EveryLibrary
- Founded: 2012
- Type: 501(c)(4)
- Tax ID no.: 46-1534149
- Purpose: Library advocacy
- Headquarters: Riverside, Illinois
- Region served: United States
- Key people: John Chrastka (founder and executive director)
- Revenue: $403,951 (2022)
- Website: www.everylibrary.org

= EveryLibrary =

American library advocacy non-profit

EveryLibrary is an American non-profit advocacy organization supporting public and school libraries and librarians.

EveryLibrary consists of the EveryLibrary 501(c)(4) organization and its companion organization, the EveryLibrary Institute 501(c)(3) organization.

== History ==
EveryLibrary was founded by John Chrastka in 2012, and he remains the organization's executive director. The group is the only political action committee focused on supporting libraries. Operating nationally, EveryLibrary is based in Riverside, Illinois.

EveryLibrary has focused their advocacy on topics including supporting funding for school librarians, and opposing book bans and censorship.
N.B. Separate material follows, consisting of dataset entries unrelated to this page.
import Summits.BirchSwinnertonDyer.BirchSwinnertonDyer.Theorems.SignedLowerHalvesKobayashiLowerHalfSemistableSignLattices

/-!
# Route `SignedLowerHalves`, crux `KobayashiLowerHalfSemistable` (item stmt-BirchSwinnertonDyer-19000): the SIGN SYMMETRY
# of p471034's lattice model (`…Theorems.SignLattices`) and the `ε = −` twins it omitted — REPORT-bstw-11 o2 (cell
# `bsd-ssimc`, seat `bsd-ssimc-k3-c2` gen 16, object «SIGN-MIRROR»; `--supports stmt-BirchSwinnertonDyer-19000 --as helper`:
# closes nothing; p471034 is NOT edited — append-only successor file)

PARTITION (cell bsd-ssimc): X6 ∧ r = 0 (A6) × the 12 cells at `p = 3` + X6 r1 @ 3 + D2 literal @ 3 — types-the-object-of
(the commutative algebra of bstw-MEMO-11 Theorems A/B when the (F3)-class of `𝕋̃` is `J⁻`); closes NONE; nothing booked.
HONEST FRAMING: pure commutative algebra over a commutative ring `R` in p471034's vocabulary (`𝕃′ = t • ⊤`,
`𝕃^± = t • ⊤ ⊔ R ∙ (1, ±1)`, `𝕃″ = ⊤`, `c` = swap, `(t)`-saturation); NOT Theorems A/B/C, NOT B1, NOT a binder, NO tier
word; crux 2's kernel state (p441716) and why-text of record (rev 15, (L1″)) untouched; BSD is not proved by any of this.
Sources: REPORT-bstw-11 (49cae1424c3af3a3) o2 «the ε = − mirror of `eq_of_plus_le` … a successor file suffices
(append-only; do NOT edit p471034)»; p471034's docstring «sign-`-` twins … omitted for the 400-line cap», §5 «the sign
`-` is symmetric»; bstw-MEMO-11 cb85d30b99168706 §1 (F3), §3, §4; BSTW arXiv:2409.01350v2 I Lemmas 3.14–3.15 (objects only).

WHAT IS KERNEL-CHECKED. §1 the SIGN FLIP `φ : (x₁, x₂) ↦ (x₁, -x₂)` (`LinearMap.id.prodMap (-LinearMap.id)`; `e_v̄ ↦ -e_v̄`):
`φ` FIXES `t • ⊤` and `⊤`, EXCHANGES `𝕃⁺ ↔ 𝕃⁻` (`map_flip_smul_top/top/plus/minus`) and PRESERVES the hypotheses of the
classification `eq_of_swap_stable_of_saturated` (`swap_stable_map_flip`, `saturated_map_flip`) — the kernel form of
«the sign `-` is symmetric». §2 the omitted twins, proved directly: `saturated_minus`, `minus_inf_fst_axis` (Lemma
3.15(ii) for `𝕃⁻`), `minus_lt_top`, `minus_ne_inf_sup_inf`, **`eq_of_minus_le`** (= o2: Theorem A Case `D_v = 1` /
Theorem B rigidity when `𝕋̃ = J⁻`). §3 SIGN-UNIFORM rigidity (`s = 1 ∨ s = -1`): `eq_of_signed_le`,
`eq_signed_of_saturated_of_le`. Design: THEOREMS ONLY (no def / structure / instance / notation / named fact).
-/

open Pointwise

-- lint debt, justified: the Theorems namespace repeats the summit name (D-0017); `dupNamespace` flags every decl.
set_option linter.dupNamespace false

namespace Summit.BirchSwinnertonDyer.BirchSwinnertonDyer.Theorems.SignLattices

variable {R : Type*} [CommRing R]

/-! ## §1 The sign flip `φ = (x₁, x₂) ↦ (x₁, -x₂)` permutes the four classified lattices and preserves the hypotheses -/

/-- Membership in the flipped lattice: `x ∈ φ(L) ⟺ (x₁, -x₂) ∈ L` (`φ` is an involution). -/
theorem mem_map_flip_iff (L : Submodule R (R × R)) (x : R × R) :
    x ∈ L.map ((LinearMap.id : R →ₗ[R] R).prodMap (-LinearMap.id)) ↔ (x.1, -x.2) ∈ L := by
  constructor
  · rintro ⟨y, hy, rfl⟩
    simpa using hy
  · intro h
    exact ⟨(x.1, -x.2), h, by ext <;> simp⟩

/-- `φ` fixes the induced lattice `𝕃′ = t • ⊤`, elementwise. -/
theorem flip_mem_smul_top_iff (t : R) (x : R × R) :
    (x.1, -x.2) ∈ t • (⊤ : Submodule R (R × R)) ↔ x ∈ t • (⊤ : Submodule R (R × R)) := by
  rw [mem_smul_top_iff, mem_smul_top_iff]
  exact and_congr Iff.rfl dvd_neg

/-- `φ` carries `𝕃⁻` onto `𝕃⁺`, elementwise: `(x₁, -x₂) ∈ 𝕃⁺ ⟺ x ∈ 𝕃⁻`. -/
theorem flip_mem_plus_iff (t : R) (x : R × R) :
    (x.1, -x.2) ∈ t • ⊤ ⊔ (R ∙ ((1 : R), (1 : R))) ↔ x ∈ t • ⊤ ⊔ (R ∙ ((1 : R), (-1 : R))) := by
  rw [mem_plus_iff, mem_minus_iff, sub_neg_eq_add]

/-- `φ` carries `𝕃⁺` onto `𝕃⁻`, elementwise: `(x₁, -x₂) ∈ 𝕃⁻ ⟺ x ∈ 𝕃⁺`. -/
theorem flip_mem_minus_iff (t : R) (x : R × R) :
    (x.1, -x.2) ∈ t • ⊤ ⊔ (R ∙ ((1 : R), (-1 : R))) ↔ x ∈ t • ⊤ ⊔ (R ∙ ((1 : R), (1 : R))) := by
  rw [mem_minus_iff, mem_plus_iff, ← sub_eq_add_neg]

/-- `φ(𝕃′) = 𝕃′`. -/
theorem map_flip_smul_top (t : R) :
    (t • (⊤ : Submodule R (R × R))).map ((LinearMap.id : R →ₗ[R] R).prodMap (-LinearMap.id)) = t • ⊤ := by
  ext x
  rw [mem_map_flip_iff, flip_mem_smul_top_iff]

/-- `φ(𝕃″) = 𝕃″`. -/
theorem map_flip_top :
    (⊤ : Submodule R (R × R)).map ((LinearMap.id : R →ₗ[R] R).prodMap (-LinearMap.id)) = ⊤ := by
  ext x
  simp only [mem_map_flip_iff, Submodule.mem_top]

/-- `φ(𝕃⁺) = 𝕃⁻` — the two sign lattices are exchanged by the sign flip. -/
theorem map_flip_plus (t : R) :
    (t • ⊤ ⊔ (R ∙ ((1 : R), (1 : R)))).map ((LinearMap.id : R →ₗ[R] R).prodMap (-LinearMap.id)) =
      t • ⊤ ⊔ (R ∙ ((1 : R), (-1 : R))) := by
  ext x
  rw [mem_map_flip_iff, flip_mem_plus_iff]

/-- `φ(𝕃⁻) = 𝕃⁺`. -/
theorem map_flip_minus (t : R) :
    (t • ⊤ ⊔ (R ∙ ((1 : R), (-1 : R)))).map ((LinearMap.id : R →ₗ[R] R).prodMap (-LinearMap.id)) =
      t • ⊤ ⊔ (R ∙ ((1 : R), (1 : R))) := by
  ext x
  rw [mem_map_flip_iff, flip_mem_minus_iff]

/-- `φ` preserves swap-stability (`c ∘ φ = -(φ ∘ c)` and lattices are stable under `-1`). -/
theorem swap_stable_map_flip {L : Submodule R (R × R)} (hswap : ∀ x ∈ L, (x.2, x.1) ∈ L) :
    ∀ x ∈ L.map ((LinearMap.id : R →ₗ[R] R).prodMap (-LinearMap.id)),
      (x.2, x.1) ∈ L.map ((LinearMap.id : R →ₗ[R] R).prodMap (-LinearMap.id)) := by
  intro x hx
  rw [mem_map_flip_iff] at hx ⊢
  simpa using L.neg_mem (hswap _ hx)

/-- `φ` preserves `(t)`-saturation. -/
theorem saturated_map_flip {t : R} {L : Submodule R (R × R)}
    (hsat : ∀ (s : R) (x : R × R), ¬ t ∣ s → s • x ∈ L → x ∈ L) :
    ∀ (s : R) (x : R × R), ¬ t ∣ s → s • x ∈ L.map ((LinearMap.id : R →ₗ[R] R).prodMap (-LinearMap.id)) →
      x ∈ L.map ((LinearMap.id : R →ₗ[R] R).prodMap (-LinearMap.id)) := by
  intro s x hs hx
  rw [mem_map_flip_iff] at hx ⊢
  refine hsat s _ hs ?_
  simpa [mul_neg] using hx

/-! ## §2 The `ε = −` twins omitted from p471034 (REPORT-bstw-11 o2) -/

/-- Converse, sign `-`: `𝕃⁻` is `(t)`-saturated when `(t)` is prime (twin of `saturated_plus`). -/
theorem saturated_minus {t : R} (hp : (Ideal.span {t}).IsPrime) (s : R) (x : R × R) (hs : ¬ t ∣ s)
    (hx : s • x ∈ t • ⊤ ⊔ (R ∙ ((1 : R), (-1 : R)))) : x ∈ t • ⊤ ⊔ (R ∙ ((1 : R), (-1 : R))) := by
  rw [mem_minus_iff] at hx ⊢
  simp only [Prod.smul_fst, Prod.smul_snd, smul_eq_mul, ← mul_add] at hx
  exact (dvd_or_dvd hp hx).resolve_left hs

/-- `𝕃⁻ ∩ 𝕍_v = T_v·𝕃″_v` (Lemma 3.15(ii) for the sign `-`; twin of `plus_inf_fst_axis`). -/
theorem minus_inf_fst_axis (t : R) :
    (t • ⊤ ⊔ (R ∙ ((1 : R), (-1 : R)))) ⊓ Submodule.prod ⊤ ⊥ = Submodule.prod (Ideal.span {t}) ⊥ := by
  ext x
  simp only [Submodule.mem_inf, mem_minus_iff, Submodule.mem_prod, Submodule.mem_top, true_and,
    Submodule.mem_bot, Ideal.mem_span_singleton]
  constructor
  · rintro ⟨h, h0⟩
    rw [h0, add_zero] at h
    exact ⟨h, h0⟩
  · rintro ⟨h, h0⟩
    rw [h0, add_zero]
    exact ⟨h, rfl⟩

/-- `𝕃⁻ < ⊤` for a non-unit `t` (`(1, 0) ∉ 𝕃⁻`; twin of `plus_lt_top`). -/
theorem minus_lt_top {t : R} (ht : ¬ IsUnit t) : t • ⊤ ⊔ (R ∙ ((1 : R), (-1 : R))) < ⊤ := by
  refine lt_top_iff_ne_top.2 fun h => ht ?_
  have hmem : ((1 : R), (0 : R)) ∈ t • ⊤ ⊔ (R ∙ ((1 : R), (-1 : R))) := h.ge Submodule.mem_top
  rw [mem_minus_iff] at hmem
  exact isUnit_of_dvd_one (by simpa using hmem)

/-- `𝕃⁻` is NOT induced (for `t` a non-unit): the sum of its `v`- and `v̄`-parts misses `(1, -1)` (twin of
`plus_ne_inf_sup_inf`). -/
theorem minus_ne_inf_sup_inf {t : R} (ht : ¬ IsUnit t) :
    (t • ⊤ ⊔ (R ∙ ((1 : R), (-1 : R)))) ⊓ Submodule.prod ⊤ ⊥ ⊔
        (t • ⊤ ⊔ (R ∙ ((1 : R), (-1 : R)))) ⊓ Submodule.prod ⊥ ⊤ ≠ t • ⊤ ⊔ (R ∙ ((1 : R), (-1 : R))) := by
  intro h
  have hmem : ((1 : R), (-1 : R)) ∈ t • ⊤ ⊔ (R ∙ ((1 : R), (-1 : R))) :=
    Submodule.mem_sup_right (Submodule.mem_span_singleton_self _)
  rw [← h] at hmem
  obtain ⟨y, hy, z, hz, hyz⟩ := Submodule.mem_sup.1 hmem
  obtain ⟨hy, hy'⟩ := Submodule.mem_inf.1 hy
  obtain ⟨-, hz'⟩ := Submodule.mem_inf.1 hz
  have hy2 : y.2 = 0 := (Submodule.mem_prod.1 hy').2
  have hz1 : z.1 = 0 := (Submodule.mem_prod.1 hz').1
  have hy1 : y.1 = 1 := by
    have := congrArg Prod.fst hyz
    rwa [Prod.fst_add, hz1, add_zero] at this
  have h1 : t ∣ (1 : R) := by
    have := (mem_minus_iff t y).1 hy
    rwa [hy2, add_zero, hy1] at this
  exact ht (isUnit_of_dvd_one h1)

/-- **REPORT-bstw-11 o2 — MEMO-11 Theorem A Case `D_v = 1` / Theorem B rigidity for the (F3)-class `-`:** if
`ℍ̃ ∈ {J, J⁺, J⁻}` contains `𝕋̃ = J⁻` then `ℍ̃ = J⁻` (since `J ⊉ J⁻` and `J⁺ ⊉ J⁻` for `2 ∉ (t)`; twin of `eq_of_plus_le`). -/
theorem eq_of_minus_le {t : R} (ht : ¬ IsUnit t) (h2 : ¬ t ∣ 2) {H : Submodule R (R × R)}
    (hH : H = t • ⊤ ∨ H = t • ⊤ ⊔ (R ∙ ((1 : R), (1 : R))) ∨ H = t • ⊤ ⊔ (R ∙ ((1 : R), (-1 : R))))
    (hle : t • ⊤ ⊔ (R ∙ ((1 : R), (-1 : R))) ≤ H) : H = t • ⊤ ⊔ (R ∙ ((1 : R), (-1 : R))) := by
  rcases hH with rfl | rfl | rfl
  · exact absurd (le_antisymm le_sup_left hle) (smul_top_lt_minus ht).ne
  · exact (not_minus_le_plus h2 hle).elim
  · rfl

/-! ## §3 Sign-uniform rigidity (a Theorem-B consumer need not know the (F3)-class `ε`) -/

/-- Rigidity for either sign `s ∈ {1, -1}`: `t • ⊤ ⊔ R ∙ (1, s) ≤ ℍ̃ ∈ {J, J⁺, J⁻}` forces `ℍ̃ = t • ⊤ ⊔ R ∙ (1, s)`. -/
theorem eq_of_signed_le {t : R} (ht : ¬ IsUnit t) (h2 : ¬ t ∣ 2) {s : R} (hs : s = 1 ∨ s = -1)
    {H : Submodule R (R × R)}
    (hH : H = t • ⊤ ∨ H = t • ⊤ ⊔ (R ∙ ((1 : R), (1 : R))) ∨ H = t • ⊤ ⊔ (R ∙ ((1 : R), (-1 : R))))
    (hle : t • ⊤ ⊔ (R ∙ ((1 : R), s)) ≤ H) : H = t • ⊤ ⊔ (R ∙ ((1 : R), s)) := by
  rcases hs with rfl | rfl
  · exact eq_of_plus_le ht h2 hH hle
  · exact eq_of_minus_le ht h2 hH hle

/-- The same with the classification built in: for `(t)` prime, `2 ∉ (t)`, a swap-stable `(t)`-saturated `ℍ̃ ≠ 𝕃″`
containing `𝕃^s = t • ⊤ ⊔ R ∙ (1, s)` (`s = ±1`) equals `𝕃^s` (`eq_of_swap_stable_of_saturated` + `eq_of_signed_le`;
`t` is a non-unit because `(t)` is a proper ideal). -/
theorem eq_signed_of_saturated_of_le {t : R} (hp : (Ideal.span {t}).IsPrime) (h2 : ¬ t ∣ 2) {s : R}
    (hs : s = 1 ∨ s = -1) {H : Submodule R (R × R)} (hswap : ∀ x ∈ H, (x.2, x.1) ∈ H)
    (hsat : ∀ (r : R) (x : R × R), ¬ t ∣ r → r • x ∈ H → x ∈ H) (htop : H ≠ ⊤)
    (hle : t • ⊤ ⊔ (R ∙ ((1 : R), s)) ≤ H) : H = t • ⊤ ⊔ (R ∙ ((1 : R), s)) := by
  have ht : ¬ IsUnit t := fun hu => hp.ne_top (Ideal.span_singleton_eq_top.2 hu)
  rcases eq_of_swap_stable_of_saturated hp h2 hswap (le_trans le_sup_left hle) hsat with h | h | h | h
  · exact eq_of_signed_le ht h2 hs (Or.inl h) hle
  · exact eq_of_signed_le ht h2 hs (Or.inr (Or.inl h)) hle
  · exact eq_of_signed_le ht h2 hs (Or.inr (Or.inr h)) hle
  · exact (htop h).elim

end Summit.BirchSwinnertonDyer.BirchSwinnertonDyer.Theorems.SignLattices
The group maintains lists of "Legislation of Concern", where they identify state legislation that they believe would be harmful to libraries and librarians, or the freedom to read and access information.
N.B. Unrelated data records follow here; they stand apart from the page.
import Summits.MatrixMultiplication.MatrixMultiplication.Theses.DesignFlattening

/-!
# MatrixMultiplication / DesignFlattening — `GrowingHostDesigns`, stub `stub_canonicalHost`

Route `DesignFlattening`, crux `GrowingHostDesigns` (stmt-MatrixMultiplication-8033), line `birth`:
the TIGHT SQUARE HOST.  For every `m ≥ 1` the matrix multiplication tensor `⟨m,m,m⟩` is hosted ON THE
NOSE in the punctured addition table of `G_m := ℤ_m × ℤ_m` with kept set
`P_m := {(b, c) ∈ G_m × G_m | b₂ + c₁ = 0}`, i.e. there are index maps `α β γ : [m]² → G_m` with
`⟨m,m,m⟩(x; y, z) = [β y + γ z = α x ∧ (β y)₂ + (γ z)₁ = 0]`.

Witnesses (writing `c : Fin m → ZMod m` for the cast): `α (κ, ν) = (c κ, c ν)`,
`β (κ', μ) = (c κ' + c μ, c μ)`, `γ (μ', ν') = (− c μ', c ν' − c μ')`.  Then
`(β y)₂ + (γ z)₁ = c μ − c μ'` and `β y + γ z = (c κ' + c μ − c μ', c μ + c ν' − c μ')`, so the
host condition reads `c μ = c μ' ∧ c κ' = c κ ∧ c ν' = c ν`, which is `κ = κ' ∧ μ = μ' ∧ ν = ν'`
because the cast `Fin m → ZMod m` is injective (`ZMod.val_natCast_of_lt`).  This is the Cohn–Umans
triple factorisation `ℤ_m² = A ⊕ C = A ⊕ U = C ⊕ (−U)` with `A = ℤ_m × 0`, `C = 0 × ℤ_m`,
`U = {(μ, μ)}`.

Sources: Cohn–Umans 2003 (group-theoretic hosting of `⟨m,m,m⟩`); Bläser 2013 §5 (the tensor
`⟨k,m,n⟩`).
-/

-- the tree's namespace `Summit.MatrixMultiplication.MatrixMultiplication.…` repeats a component by design
set_option linter.dupNamespace false

namespace Summit.MatrixMultiplication.MatrixMultiplication.Theorems

open Summit.MatrixMultiplication.MatrixMultiplication.Theses.DesignFlattening
open Literature.Computability.AlgebraicComplexity

/-- The cast `Fin m → ZMod m`, `i ↦ ((i : ℕ) : ZMod m)`, is injective: two indices below `m` with the
same residue mod `m` are equal (`ZMod.val_natCast_of_lt`). -/
private theorem fin_natCast_zmod_eq_iff {m : ℕ} (i j : Fin m) :
    ((i : ℕ) : ZMod m) = ((j : ℕ) : ZMod m) ↔ i = j := by
  constructor
  · intro h
    have hv := congrArg ZMod.val h
    rw [ZMod.val_natCast_of_lt i.is_lt, ZMod.val_natCast_of_lt j.is_lt] at hv
    exact Fin.ext hv
  · rintro rfl
    rfl

/-- **Stub `stub_canonicalHost`** (crux `GrowingHostDesigns`, stmt-MatrixMultiplication-8033, line
`birth`): the tight square host.  For every `m ≥ 1` the index maps `α (κ, ν) = (κ, ν)`,
`β (κ', μ) = (κ' + μ, μ)`, `γ (μ', ν') = (−μ', ν' − μ')` (entries cast into `ZMod m`) host `⟨m,m,m⟩`
ON THE NOSE in the punctured table `[b + c = a ∧ b₂ + c₁ = 0]` of `G_m = ℤ_m × ℤ_m`:
`(β y)₂ + (γ z)₁ = μ − μ'` and, given `μ = μ'`, `β y + γ z = (κ', ν')`, so the host condition is
`κ = κ' ∧ μ = μ' ∧ ν = ν'` by injectivity of `Fin m → ZMod m`.  Stated existentially over the maps,
exactly in the hypothesis shape of `SingleBlockSeparableFloor`. -/
theorem stub_canonicalHost :
    ∀ (m : ℕ) [NeZero m], ∃ α β γ : Fin m × Fin m → ZMod m × ZMod m, ∀ x y z : Fin m × Fin m,
      matMulTensor ℂ m m m x y z =
        (if β y + γ z = α x ∧ (β y, γ z) ∈
            (Finset.univ.filter fun bc : (ZMod m × ZMod m) × (ZMod m × ZMod m) =>
              bc.1.2 + bc.2.1 = 0)
          then (1 : ℂ) else 0) := by
  intro m _
  refine ⟨fun x => (((x.1 : ℕ) : ZMod m), ((x.2 : ℕ) : ZMod m)),
    fun y => (((y.1 : ℕ) : ZMod m) + ((y.2 : ℕ) : ZMod m), ((y.2 : ℕ) : ZMod m)),
    fun z => (-(((z.1 : ℕ) : ZMod m)), ((z.2 : ℕ) : ZMod m) - ((z.1 : ℕ) : ZMod m)), ?_⟩
  rintro ⟨κ, ν⟩ ⟨κ', μ⟩ ⟨μ', ν'⟩
  simp only [matMulTensor, Finset.mem_filter, Finset.mem_univ, true_and, Prod.mk_add_mk,
    Prod.mk.injEq]
  refine if_congr ?_ rfl rfl
  constructor
  · rintro ⟨rfl, rfl, rfl⟩
    exact ⟨⟨by ring, by ring⟩, by ring⟩
  · rintro ⟨⟨h1, h2⟩, h3⟩
    have hμ : μ = μ' := (fin_natCast_zmod_eq_iff μ μ').1 (by linear_combination h3)
    subst hμ
    refine ⟨(fin_natCast_zmod_eq_iff κ κ').1 (by linear_combination -h1), rfl,
      (fin_natCast_zmod_eq_iff ν ν').1 (by linear_combination -h2)⟩

end Summit.MatrixMultiplication.MatrixMultiplication.Theorems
In 2023, the EveryLibrary Institute and Book Riot issued a survey, and subsequent EveryLibrary Institute-authored report, to understand parents' opinions on book bans and the trustworthiness of libraries.

In 2023, EveryLibrary and the EveryLibrary Institute launched Fight for the First, which provides resources for communities to act in defense of their first amendment rights.

In 2025, EveryLibrary, in collaboration with other advocacy groups, fought against library censorship in Alabama, Colorado, Connecticut, Delaware, and Rhode Island,
 as well as Trump administration censorship of the Smithsonian.